Data Lake best practices in AWS - Wed, Dec 19, 2018
Many businesses are looking into enabling analytics on many different types of data sources and gain insights to guide them to better business decisions. A data lake is one way of doing that, where you have a centralized, curated, and secured repository that stores all your data, both in its original form and prepared for analysis. Data analysts can in a data lake then leverage the data with their choice of analytics and machine learning services, like Amazon EMR for Apache Spark, Redshift, Athena, and more.
AWS Data Lake Formation is a new tool that makes it easier for businesses to setup a data lake - something that previously was a big undertaking taking months can now be broken down into just a few days of work. Data Lake Formation will automatically crawl, clean and prepare the data which you in turn can use to train machine learning models to dedupe based on what you want the data to look like. The most interesting functionality from the new Data Lake Formation might be the centralized dashboard for secure access on table and column level across all tools in the data lake - something that previously has been quite complicated and required third party tooling.
Data lake best practices
Best practices for utilizing a data lake optimized for performance, security and data processing were discussed during the AWS Data Lake Formation session at AWS ReInvent 2018. The session was split up into three main categories: Ingestion, Organisation and Preparation of data for the data lake. Your current bottleneck may lie in all or any of these three main categories, as they often interlink - so make sure to look into all of the categories to optimize your data.
Ingestion
The main takeaway from the session was that S3 should be used as a single source of truth where data ingested is preserved. No transformation of data should happen in the ingestion S3 storage. If you transform the data, it should be copied to another S3 bucket.

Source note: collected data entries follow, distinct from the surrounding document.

import Summits.BirchSwinnertonDyer.BirchSwinnertonDyer.Theses.UniversalToricDescent
import Summits.BirchSwinnertonDyer.BirchSwinnertonDyer.Theses.SemiOrdinaryEisensteinDescent
import Summits.BirchSwinnertonDyer.BirchSwinnertonDyer.Theorems.UniversalToricDescentCharIdealVacuity
import Summits.BirchSwinnertonDyer.Rank1Residual.X2.HidaLimitCongruenceAlgebra
import Summits.BirchSwinnertonDyer.Rank1Residual.X11b.HalvesReceptacle
import Mathlib.RingTheory.Polynomial.Cyclotomic.Basic
import Mathlib.RingTheory.PowerSeries.Inverse
import Mathlib.RingTheory.Length
import HarnessLib

/-!
# NODE `point_anchor` — crux `AdditiveSplitIMCInclusionAtThree` (stmt-BirchSwinnertonDyer-20395, THE WALL, UTD)
# crux-ideate STANDING COVER round 9 (unit cruxidea-stmt-BirchSwinnertonDyer-20395-1-g9), 2026-08-30

D-0171 NODE (`sorry` ONLY inside `stub_*`; `AdditiveSplitIMCInclusionAtThree_of` concludes the crux BY NAME).

THE LEVER.  The wall is the KOLYVAGIN direction `(L) ⊆ Ch·R₀⟦T⟧` on the anticyclotomic line of a
supercuspidal `3`, where every Λ-adic Euler-system supply is dead (barriers `TraceZeroHeegnerTowerAtAdditiveSplitP`,
`NoAdmissiblePrimesAtThree`, lineage B-g6-2).  `R₀⟦T⟧` is LOCAL, so a unit is detected at ONE closed point:
given the EISENSTEIN inclusion `Ch·R₀⟦T⟧ ⊆ (L)` (route SOED's crux 20479 `WildSplitEisensteinInclusionAtThree`,
cited BY NAME — the opposite half, whose engine is class-free) write `g = L·h`; ONE sharp inequality
`‖L(x)‖ ≤ ‖g(x)‖` at ONE point `x` of the open disc with `L(x) ≠ 0` forces `‖h(x)‖ = 1`, `h(x) ∈ R₀[x]ˣ`,
`h ∈ R₀⟦T⟧ˣ`, `(g) = (L)` — the wall, indeed the full main conjecture at that frame.  The anchor point is the
trivial character `x = 0` whenever `L(𝟙) ≠ 0` (piece A, `PointAnchorAtThree`: the value-at-𝟙 shadow of the
wall, a TOWER-FREE statement = exact control (UTD 20386, closed) + LZZ `p`-adic Waldspurger (UTD 20385) + the
Manin-robust finite-level Kolyvagin–Jetchev bound of `y_K` (SOED 20480); individual Heegner points and Kolyvagin
primes `ℓ ≡ −1 (3)` EXIST at `p = 3` — only Λ-adic families and BD-admissible primes do not), and a non-trivial
cyclotomic tooth `𝔮_k = (Φ_{3^k}(1+T))` with `𝔮_k ∤ L` on the corner `L(𝟙) = 0 ≠ L` (pieces T + Door).

PIECES (tags per the NODE contract):
* `stub_eisenstein` — E = SOED item stmt-BirchSwinnertonDyer-20479 `WildSplitEisensteinInclusionAtThree` BY NAME
  (UNDECIDED: the opposite inclusion, incomparable with the crux; E ∧ crux = the split ac IMC at the frame).
  Leaves: IDEA-NEEDED (semi-ordinary U(3,1) Eisenstein family around the supercuspidal `f_E`; SOED's why-might-fail:
  Wan's Fourier–Jacobi non-vanishing mod 3 at `π₃` supercuspidal); BARRIER-adjacent `EisensteinMuConjecture` (μ-part).
* `stub_pointAnchor` — A `PointAnchorAtThree` (WEAKER than the crux: `pointAnchor_of_wall` PROVED).  Leaves:
  A-ctrl = UTD 20386 `WildSplitControlAtThree` (CLOSED); A-W = UTD 20385 `WildSplitWaldspurgerAtThree` (frame 20928
  aside-open, value half LANDED p540475); A-K = SOED 20480 `WildKolyvaginUpperAtThree` → its research residue SOED 25898
  `WildSigmaDivisibilityAtThreeMultiCarrier` (UNDECIDED, Büyükboduk 2009 Q1) + print parts (ATTACKABLE); A-img: rows with
  ρ̄₃ onto but 3-adic tower not onto are a residual (BARRIER `EulerSystemBigImageAtSmallImage`); A-bk: the bookkeeping
  identity `ord₃ g(0) − ord₃ L(0) = ord₃#Ш + 2·ord₃∏c_q + 2·ord₃ c − 2·ord₃[E(K):ℤP]` (INSTRUMENTABLE, = kernel p528981's
  `index_eq_of_lower_of_upper` currency).
* `stub_toothDoor` — Door `ToothAnchorDoor` (pure commutative algebra in `R₀⟦T⟧`, ATTACKABLE, M-sized: Weierstrass
  division `R₀⟦T⟧/𝔮_k ≅ R₀[ζ_{3^k}]` is a DVR, lengths add along `0 → (L̄)/(L̄h̄) → S/(L̄h̄) → S/(L̄) → 0`).
* `stub_existsTooth` — `ExistsNonvanishingTooth` (pure algebra, ATTACKABLE, S/M-sized: a non-zero `L ∈ R₀⟦T⟧` lies in
  only finitely many teeth, `∑ φ(3^k) ≤ λ(L)`).
* `stub_toothAnchor` — T `ToothAnchorAtThree` (WEAKER than the crux: `toothAnchor_of_wall` PROVED): on the corner
  frames `L(𝟙) = 0` (there `r_an(E/K) ≥ 3` by Gross–Zagier + LZZ, so the corner lies OUTSIDE the cone of UTD's `closes`,
  which consumes the wall only at Friedberg–Hoffstein data) the sharp single-tooth inequality at every tooth not dividing
  `L`.  Leaves: IDEA-NEEDED (finite-level Kolyvagin for the `χ_k`-component with the individual class `y_{χ_k}` — which
  survives `TraceZero…` since no trace/norm-compatibility is used — + LZZ Waldspurger at `χ_k` + control at `𝔮_k`);
  INSTRUMENTABLE (does any O6 rank-one row force a corner frame? no: `closes` never meets it).
* PROVED here (no sorry): `isUnit_of_norm_mul_le` (the point-anchor algebra), `pointAnchor_of_wall`,
  `toothAnchor_of_wall`, `AdditiveSplitIMCInclusionAtThree_of` (E → A → Door → Exists → T → crux), and the
  corner-free form `wallOffCorner_of` (E → A → the wall on every frame with `L(𝟙) ≠ 0`).
COSTUME CHECK: no piece restates the crux (A and T are value/length inequalities at single points, each strictly
implied by the crux; E is the reverse inclusion), the summit, or a negatives entry ({15532, 24881} unrelated).
`L = 0` and the non-torsion locus are handled inside `_of` (`span {0} = ⊥`; `Ch = ⊤` by the landed vacuity theorem).
References: [SkinnerUrban2014] Lem. 3.1.7 (unit detection on a quotient); [JetchevSkinnerWan2017] §7.4 (control +
value ⇒ index); [Castella2018] Thm. 2.3; [LiuZhangZhang2018] Thm. 1.5.1/1.5.3; [Jetchev2008]; [Kolyvagin1990];
[Gross1991]; [BertoliniDarmon1990] (finite-level Kolyvagin over ring class fields); [Washington1997] §7.1, §13.2.
-/

set_option linter.dupNamespace false
set_option autoImplicit false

To optimize ingestion so that you don’t have a bucket full of old data at all times, you should also look into utilizing object life cycle policies so that data that you aren’t using gets moved to a cheaper storage class such as glacier. This especially makes sense for data that is outside of your time-scope and that is not interesting for analytics anymore.
Getting data in from databases can be a pain, especially if you are trying to use replicase of on-premise databases. AWS recommends that instead of using database replicas, utilize AWS Database Migration Tool. This makes it easier to replicate the data without having to manage yet another database. If you use a AWS Glue ETL job to transform, merge and prepare the data ingested from the database, you can also optimize the resulting data for analytics and take daily snapshots to preserve the database view of the records.
Organisation
Organisation of the data is usually a strategy that comes way too late in a data lake project. You should already in the beginning of the project look into organizing the data data into partitions in S3 and partition the data with keys to align with common query filters.
It is for example sometimes better to create multiple S3 buckets and then partition the buckets on year/month/day/ instead of trying to fit all of your data into one S3 bucket with even more granular partitions. This does in reality depend on what your most common queries look like. Maybe you need to partition on months instead of years depending on your usage.
Preparation
For mutable data use a database such as Redshift or Apache HBase but make sure to offload the data to S3 when the data becomes immutable. You can also append delta files to the partitions and compact them on a scheduled jobs to keep the most recent version of the data and delete the rest.
Remember to compact the data from source before you do analytics - the optimal size is between 256 and 1000 MB. If you need fast ingestion than grabbing the data from S3 you can utilize streaming data to Kinesis streams, process the data with Apache Flink and push the processed data to S3.